ASSIGNED TASK => Repeat the records below line by line, exactly, finishing on the line that contains "β, b_B(β)² ≤".

PROVIDED DATA =>
import Summits.QuantumFields.YangMills.Theorems.LuscherReductionTwistedTraceScalingBODefectTailRate
import Summits.QuantumFields.YangMills.Theorems.LuscherReductionTwistedTraceScalingBOFibreBall
import HarnessLib

/-!
# (C4-CORE γ-rates, shell piece) THE DUAL-BO SHELL RATE `b_B² = 8N_hi G/((1−η)²(1−κ)M₂in N̄)` IS `o(λ_bare)`
# (lane A of S-BASE, crux `TwistedTraceScaling` stmt-QuantumFields-20203, C4-CORE, the (OD) pen; `pub/ym-fleet/ym-luscher-20007-p1/HANDOFF-g20.md` (γ))

With the record data `N_hi = N̄(1+C_p(43β^{-s})²)`, `G = e^{−β·gap·(r_F/12)²}·π(univ)`, `η = β^{-1/5}`, `κ = C_q(43β^{-s})²`, `N̄ = fpWeightBar(β^{-1})` and the inner Gaussian mass
`M₂in(β) = ∫ 𝟙_{‖x̂‖≤r_F/12} e^{−2E} e^{−‖P_Γx̂‖²/β^{-2}} dπ` (of `…BORecordGamma.recordGamma_le_two_mul_inner`), the rate of `…BOShellCurrency.sq_le_of_shell_currency` satisfies
★★ `shell_rate_small` — `∀ a > 0, ∀ᶠ β, b_B(β)² ≤ a·bareLambda(L³β)`: `β r_F² = ℓ²` makes `G = e^{−(gap/144)ℓ²}π(univ)`, and `M₂in ≥ e^{−99}·π{‖x̂‖ < β^{-1}} ≥ e^{−99}c_b·(β^{-1})^{6|E|}`
(`…BOFibreBall.inner_gauss_mass_ge` at radius `β^{-1} ≤ r_F/12`, `…BOFibreBall.orthoTransverse_real_ball_ge`), so `b_B² ≤ P·e^{−(gap/144)ℓ²}/(β^{-1})^{6|E|}`
(`…BODefectRates.sq_rate_small_of_exp_btLog_sq`).
HONEST FRAMING: bookkeeping for a stub of a child of the CONDITIONAL route R2b1; the hOD assembly, (B-ST), C4-CORE remain OPEN; not a gap, not Clay.
-/

set_option autoImplicit false

noncomputable section

open MeasureTheory Filter Topology Real
open Literature.MathematicalPhysics.QuantumFieldTheory
open Literature.MathematicalPhysics.QuantumLattice

namespace Summit.QuantumFields.YangMills.Theorems.FemtoTransferGap.TwoLattice.ConstTube

open Summit.QuantumFields.YangMills.Theorems.FemtoTransferGap
open Summit.QuantumFields.YangMills.Theorems.FemtoTransferGap.TwoLattice
open Summit.QuantumFields.YangMills.Theorems.FemtoTransferGap.TwoLattice.Toron (gap_pos)

variable {L : ℕ} [NeZero L]

omit [NeZero L] in
/-- `β^{-1} ≤ r_F/12` eventually. [folklore] -/
theorem eventually_powScale_one_le_rf_div : ∀ᶠ β : ℝ in atTop, powScale 1 β ≤ (min (1 / 40) (powScale (1 / 2) β * btLog β)) / 12 := by
  have hr : Tendsto (fun β : ℝ => powScale (1 / 2) β * btLog β) atTop (𝓝 0) := by
    have h := tendsto_powScale_mul_btLog_pow (p := 1 / 2) (by norm_num) 1
    simpa only [pow_one] using h
  filter_upwards [hr.eventually (eventually_le_nhds (by norm_num : (0:ℝ) < 1 / 40)),
    (tendsto_powScale (σ := 1 / 2) (by norm_num)).eventually (eventually_le_nhds (by norm_num : (0:ℝ) < 1 / 12))] with β h hx
  rw [min_eq_right h]
  have hx0 : 0 < powScale (1 / 2) β := powScale_pos _ _
  have hℓ : 1 ≤ btLog β := one_le_btLog β
  have e : powScale 1 β = powScale (1 / 2) β * powScale (1 / 2) β := by rw [powScale_mul_powScale]; norm_num
  rw [e]
  have h1 : powScale (1 / 2) β * powScale (1 / 2) β ≤ powScale (1 / 2) β * (1 / 12) := mul_le_mul_of_nonneg_left hx hx0.le
  have h2 : powScale (1 / 2) β * (1 / 12) ≤ powScale (1 / 2) β * btLog β / 12 := by
    rw [mul_div_assoc]; exact mul_le_mul_of_nonneg_left (by linarith) hx0.le
  linarith

/-- ★ **POLYNOMIAL FLOOR FOR THE INNER GAUSSIAN MASS**: eventually `e^{−99}·c_b·(β^{-1})^{6|E|} ≤ M₂in(β)`, `c_b = ((1/(20|E|))³/10)^{|E|}`. [folklore] -/
theorem inner_mass_poly_floor :
    ∀ᶠ β : ℝ in atTop, Real.exp (-99) * ((1 / (20 * Fintype.card (Edge 3 L))) ^ 3 / 10) ^ Fintype.card (Edge 3 L) * powScale 1 β ^ (6 * Fintype.card (Edge 3 L)) ≤
      ∫ v, {v : Edge 3 L → Fin 3 → ℝ | ‖linkEmbed L v‖ ≤ (min (1 / 40) (powScale (1 / 2) β * btLog β)) / 12}.indicator (fun _ => (1 : ℝ)) v *
          (Real.exp (-(stiffGaussExp L (β / 2) β (linkEmbed L v))) ^ 2 * Real.exp (-(‖(gaugeModes L).starProjection (linkEmbed L v)‖ ^ 2 / powScale 1 β ^ 2))) ∂orthoTransverse L := by
  haveI := isFiniteMeasure_orthoTransverse L
  have hE : (0 : ℝ) < Fintype.card (Edge 3 L) := by exact_mod_cast Fintype.card_pos
  filter_upwards [eventually_powScale_one_le_rf_div, eventually_ge_atTop (1 : ℝ),
    (tendsto_powScale (σ := 1) one_pos).eventually (eventually_le_nhds (show (0:ℝ) < 1 / 50 by norm_num))] with β hρR hβ1 hps50
  have hps : 0 < powScale 1 β := powScale_pos 1 β
  have hps1 : powScale 1 β = β⁻¹ := by rw [powScale_eq hβ1, Real.rpow_neg_one]
  have hlow := inner_gauss_mass_ge (L := L) (t := β / 2) (b := β) (s := powScale 1 β) (ρ := powScale 1 β) (R := (min (1 / 40) (powScale (1 / 2) β * btLog β)) / 12) (by positivity) (by positivity) hps hρR
  refine le_trans ?_ hlow
  -- the exponent: `(2(96β/2+β) + 1/ps1²)·ps1² = 98β·ps1² + 1 = 98/β + 1 ≤ 99`
  have hexp : Real.exp (-99) ≤ Real.exp (-((2 * (96 * (β / 2) + β) + 1 / powScale 1 β ^ 2) * powScale 1 β ^ 2)) := by
    rw [Real.exp_le_exp, neg_le_neg_iff]
    have e : (2 * (96 * (β / 2) + β) + 1 / powScale 1 β ^ 2) * powScale 1 β ^ 2 = 98 * β * powScale 1 β ^ 2 + 1 := by field_simp; ring
    rw [e, hps1]
    have : 98 * β * β⁻¹ ^ 2 = 98 / β := by field_simp
    rw [this]
    have h98 : 98 / β ≤ 98 := by rw [div_le_iff₀ (by linarith)]; nlinarith
    linarith
  -- the ball: `δ = min(1/50, ps1²/(20|E|)) = ps1²/(20|E|)` since `ps1 ≤ 1/50`
  have hball := orthoTransverse_real_ball_ge (L := L) hps
  have hmin : min (1 / 50) (powScale 1 β ^ 2 / (20 * Fintype.card (Edge 3 L))) = powScale 1 β ^ 2 / (20 * Fintype.card (Edge 3 L)) := by
    refine min_eq_right ?_
    rw [div_le_iff₀ (by positivity)]
    have hE1 : (1 : ℝ) ≤ Fintype.card (Edge 3 L) := by exact_mod_cast Fintype.card_pos
    nlinarith [hps50, hps.le]
  rw [hmin] at hball
  have e2 : ((powScale 1 β ^ 2 / (20 * Fintype.card (Edge 3 L))) ^ 3 / 10) ^ Fintype.card (Edge 3 L) =
      ((1 / (20 * Fintype.card (Edge 3 L))) ^ 3 / 10) ^ Fintype.card (Edge 3 L) * powScale 1 β ^ (6 * Fintype.card (Edge 3 L)) := by
    rw [pow_mul, ← mul_pow]; congr 1; field_simp
  rw [e2] at hball
  calc Real.exp (-99) * ((1 / (20 * Fintype.card (Edge 3 L))) ^ 3 / 10) ^ Fintype.card (Edge 3 L) * powScale 1 β ^ (6 * Fintype.card (Edge 3 L))
      = Real.exp (-99) * (((1 / (20 * Fintype.card (Edge 3 L))) ^ 3 / 10) ^ Fintype.card (Edge 3 L) * powScale 1 β ^ (6 * Fintype.card (Edge 3 L))) := by ring
    _ ≤ Real.exp (-((2 * (96 * (β / 2) + β) + 1 / powScale 1 β ^ 2) * powScale 1 β ^ 2)) * (orthoTransverse L).real {v | ‖linkEmbed L v‖ < powScale 1 β} :=
        mul_le_mul hexp hball (by positivity) (Real.exp_pos _).le

set_option maxHeartbeats 800000 in
-- explicit record expressions.
/-- ★★ **THE SHELL RATE IS `o(λ_bare)`** (see the module docstring). [cite: Luscher1983, §3] -/
theorem shell_rate_small (hL : 2 ≤ L) {s : ℝ} (hs : 0 < s) (Cp Cq : ℝ) :
    ∀ a : ℝ, 0 < a → ∀ᶠ β : ℝ in atTop,
      8 * (fpWeightBar L (powScale 1 β) * (1 + Cp * (43 * powScale s β) ^ 2)) * (Real.exp (-(β * (2 - 2 * Real.cos (2 * Real.pi / L)) * ((min (1 / 40) (powScale (1 / 2) β * btLog β)) / 12) ^ 2)) * (orthoTransverse L Set.univ).toReal) /
        ((1 - powScale (1 / 5) β) ^ 2 * (1 - Cq * (43 * powScale s β) ^ 2) *
          (∫ v, {v : Edge 3 L → Fin 3 → ℝ | ‖linkEmbed L v‖ ≤ (min (1 / 40) (powScale (1 / 2) β * btLog β)) / 12}.indicator (fun _ => (1 : ℝ)) v *
            (Real.exp (-(stiffGaussExp L (β / 2) β (linkEmbed L v))) ^ 2 * Real.exp (-(‖(gaugeModes L).starProjection (linkEmbed L v)‖ ^ 2 / powScale 1 β ^ 2))) ∂orthoTransverse L) *
          fpWeightBar L (powScale 1 β)) ≤ a * bareLambda ((L : ℝ) ^ 3 * β) := by
  haveI := isFiniteMeasure_orthoTransverse L
  have hE : (0 : ℝ) < Fintype.card (Edge 3 L) := by exact_mod_cast Fintype.card_pos
  set gap : ℝ := 2 - 2 * Real.cos (2 * Real.pi / L) with hgap
  have hgap0 : 0 < gap := gap_pos L hL
  set Pm : ℝ := (orthoTransverse L Set.univ).toReal with hPm
  have hPm0 : 0 ≤ Pm := ENNReal.toReal_nonneg
  set cb : ℝ := Real.exp (-99) * ((1 / (20 * Fintype.card (Edge 3 L))) ^ 3 / 10) ^ Fintype.card (Edge 3 L) with hcb
  have hcb0 : 0 < cb := by positivity
  set m : ℕ := 6 * Fintype.card (Edge 3 L) with hm
  -- the rate as `b²` of `b = √(max 0 ·)`
  set R : ℝ → ℝ := fun β => 8 * (fpWeightBar L (powScale 1 β) * (1 + Cp * (43 * powScale s β) ^ 2)) * (Real.exp (-(β * gap * ((min (1 / 40) (powScale (1 / 2) β * btLog β)) / 12) ^ 2)) * Pm) /
        ((1 - powScale (1 / 5) β) ^ 2 * (1 - Cq * (43 * powScale s β) ^ 2) *
          (∫ v, {v : Edge 3 L → Fin 3 → ℝ | ‖linkEmbed L v‖ ≤ (min (1 / 40) (powScale (1 / 2) β * btLog β)) / 12}.indicator (fun _ => (1 : ℝ)) v *
            (Real.exp (-(stiffGaussExp L (β / 2) β (linkEmbed L v))) ^ 2 * Real.exp (-(‖(gaugeModes L).starProjection (linkEmbed L v)‖ ^ 2 / powScale 1 β ^ 2))) ∂orthoTransverse L) *
          fpWeightBar L (powScale 1 β)) with hR
  set b : ℝ → ℝ := fun β => Real.sqrt (max 0 (R β)) with hb
  have hκt : Tendsto (fun β : ℝ => (43 * powScale s β) ^ 2) atTop (𝓝 0) := by
    have h := ((tendsto_powScale hs).const_mul 43).pow 2
    rw [mul_zero, zero_pow two_ne_zero] at h; exact h
  have hκP : ∀ᶠ β : ℝ in atTop, Cp * (43 * powScale s β) ^ 2 ≤ 1 / 2 := by
    have h := hκt.const_mul Cp; rw [mul_zero] at h; exact h.eventually (eventually_le_nhds (by norm_num))
  have hκQ : ∀ᶠ β : ℝ in atTop, Cq * (43 * powScale s β) ^ 2 ≤ 1 / 2 := by
    have h := hκt.const_mul Cq; rw [mul_zero] at h; exact h.eventually (eventually_le_nhds (by norm_num))
  have hη : ∀ᶠ β : ℝ in atTop, powScale (1 / 5) β ≤ 1 / 2 := (tendsto_powScale (σ := 1 / 5) (by norm_num)).eventually (eventually_le_nhds (by norm_num))
  have hb2 : ∀ᶠ β : ℝ in atTop, b β ^ 2 ≤ 96 * Pm / cb * Real.exp (-(gap / 144 * btLog β ^ 2)) / powScale 1 β ^ m := by
    filter_upwards [hκP, hκQ, hη, inner_mass_poly_floor (L := L), eventually_beta_mul_rf_sq] with β hκPβ hκQβ hηβ hM2 hrf
    set M2in : ℝ := ∫ v, {v : Edge 3 L → Fin 3 → ℝ | ‖linkEmbed L v‖ ≤ (min (1 / 40) (powScale (1 / 2) β * btLog β)) / 12}.indicator (fun _ => (1 : ℝ)) v *
            (Real.exp (-(stiffGaussExp L (β / 2) β (linkEmbed L v))) ^ 2 * Real.exp (-(‖(gaugeModes L).starProjection (linkEmbed L v)‖ ^ 2 / powScale 1 β ^ 2))) ∂orthoTransverse L with hM2in
    have hps : 0 < powScale 1 β := powScale_pos 1 β
    have hfl : cb * powScale 1 β ^ m ≤ M2in := hM2
    have hfl0 : 0 < cb * powScale 1 β ^ m := by positivity
    have hM0 : 0 < M2in := lt_of_lt_of_le hfl0 hfl
    have hN : 0 < fpWeightBar L (powScale 1 β) := fpWeightBar_pos L hps
    set X : ℝ := Real.exp (-(gap / 144 * btLog β ^ 2)) with hX
    have hG : Real.exp (-(β * gap * ((min (1 / 40) (powScale (1 / 2) β * btLog β)) / 12) ^ 2)) = X := by
      rw [hX]; congr 1
      have : β * gap * ((min (1 / 40) (powScale (1 / 2) β * btLog β)) / 12) ^ 2 = gap / 144 * (β * (min (1 / 40) (powScale (1 / 2) β * btLog β)) ^ 2) := by ring
      rw [this, hrf]
    have hrhs0 : 0 ≤ 96 * Pm / cb * X / powScale 1 β ^ m := by positivity
    rw [hb, Real.sq_sqrt (le_max_left _ _), max_le_iff]
    refine ⟨hrhs0, ?_⟩
    -- numerator ≤ `8·N̄·(3/2)·X·Pm`, denominator ≥ `(1/4)(1/2)·M2in·N̄`
    have hnum : 8 * (fpWeightBar L (powScale 1 β) * (1 + Cp * (43 * powScale s β) ^ 2)) * (Real.exp (-(β * gap * ((min (1 / 40) (powScale (1 / 2) β * btLog β)) / 12) ^ 2)) * Pm) ≤
        8 * (fpWeightBar L (powScale 1 β) * (3 / 2)) * (X * Pm) := by
      rw [hG]; gcongr; linarith
    have hden : (1 / 2) ^ 2 * (1 / 2) * M2in * fpWeightBar L (powScale 1 β) ≤ (1 - powScale (1 / 5) β) ^ 2 * (1 - Cq * (43 * powScale s β) ^ 2) * M2in * fpWeightBar L (powScale 1 β) := by
      have h1 : (1 / 2 : ℝ) ≤ 1 - powScale (1 / 5) β := by linarith
      have h2 : (1 / 2 : ℝ) ≤ 1 - Cq * (43 * powScale s β) ^ 2 := by linarith
      have h3 : (1 / 2 : ℝ) ^ 2 ≤ (1 - powScale (1 / 5) β) ^ 2 := pow_le_pow_left₀ (by norm_num) h1 2
      exact mul_le_mul_of_nonneg_right (mul_le_mul_of_nonneg_right (mul_le_mul h3 h2 (by norm_num) (by positivity)) hM0.le) hN.le
    have hden0 : 0 < (1 / 2 : ℝ) ^ 2 * (1 / 2) * M2in * fpWeightBar L (powScale 1 β) := by positivity
    calc R β ≤ 8 * (fpWeightBar L (powScale 1 β) * (3 / 2)) * (X * Pm) / ((1 / 2) ^ 2 * (1 / 2) * M2in * fpWeightBar L (powScale 1 β)) := by
          simp only [hR]; exact div_le_div₀ (by positivity) hnum hden0 hden
      _ = 96 * Pm * X / M2in := by field_simp; ring
      _ ≤ 96 * Pm * X / (cb * powScale 1 β ^ m) := div_le_div_of_nonneg_left (by positivity) hfl0 hfl
      _ = 96 * Pm / cb * X / powScale 1 β ^ m := by field_simp
  have hsmall := sq_rate_small_of_exp_btLog_sq (L := L) (q := gap / 144) (by positivity) (P := 96 * Pm / cb) (by positivity) m (b := b)
    (by filter_upwards [hb2] with β h; simpa [mul_div_assoc, div_div, mul_comm, mul_left_comm, mul_assoc] using h)
  intro a ha
  filter_upwards [hsmall a ha] with β hβ
  have h1 : R β ≤ b β ^ 2 := by rw [hb, Real.sq_sqrt (le_max_left _ _)]; exact le_max_right _ _
  exact h1.trans hβ

end Summit.QuantumFields.YangMills.Theorems.FemtoTransferGap.TwoLattice.ConstTube

end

RESPONSE TO THIS TASK =>
import Summits.QuantumFields.YangMills.Theorems.LuscherReductionTwistedTraceScalingBODefectTailRate
import Summits.QuantumFields.YangMills.Theorems.LuscherReductionTwistedTraceScalingBOFibreBall
import HarnessLib

/-!
# (C4-CORE γ-rates, shell piece) THE DUAL-BO SHELL RATE `b_B² = 8N_hi G/((1−η)²(1−κ)M₂in N̄)` IS `o(λ_bare)`
# (lane A of S-BASE, crux `TwistedTraceScaling` stmt-QuantumFields-20203, C4-CORE, the (OD) pen; `pub/ym-fleet/ym-luscher-20007-p1/HANDOFF-g20.md` (γ))

With the record data `N_hi = N̄(1+C_p(43β^{-s})²)`, `G = e^{−β·gap·(r_F/12)²}·π(univ)`, `η = β^{-1/5}`, `κ = C_q(43β^{-s})²`, `N̄ = fpWeightBar(β^{-1})` and the inner Gaussian mass
`M₂in(β) = ∫ 𝟙_{‖x̂‖≤r_F/12} e^{−2E} e^{−‖P_Γx̂‖²/β^{-2}} dπ` (of `…BORecordGamma.recordGamma_le_two_mul_inner`), the rate of `…BOShellCurrency.sq_le_of_shell_currency` satisfies
★★ `shell_rate_small` — `∀ a > 0, ∀ᶠ β, b_B(β)² ≤ a·bareLambda(L³β)`: `β r_F² = ℓ²` makes `G = e^{−(gap/144)ℓ²}π(univ)`, and `M₂in ≥ e^{−99}·π{‖x̂‖ < β^{-1}} ≥ e^{−99}c_b·(β^{-1})^{6|E|}`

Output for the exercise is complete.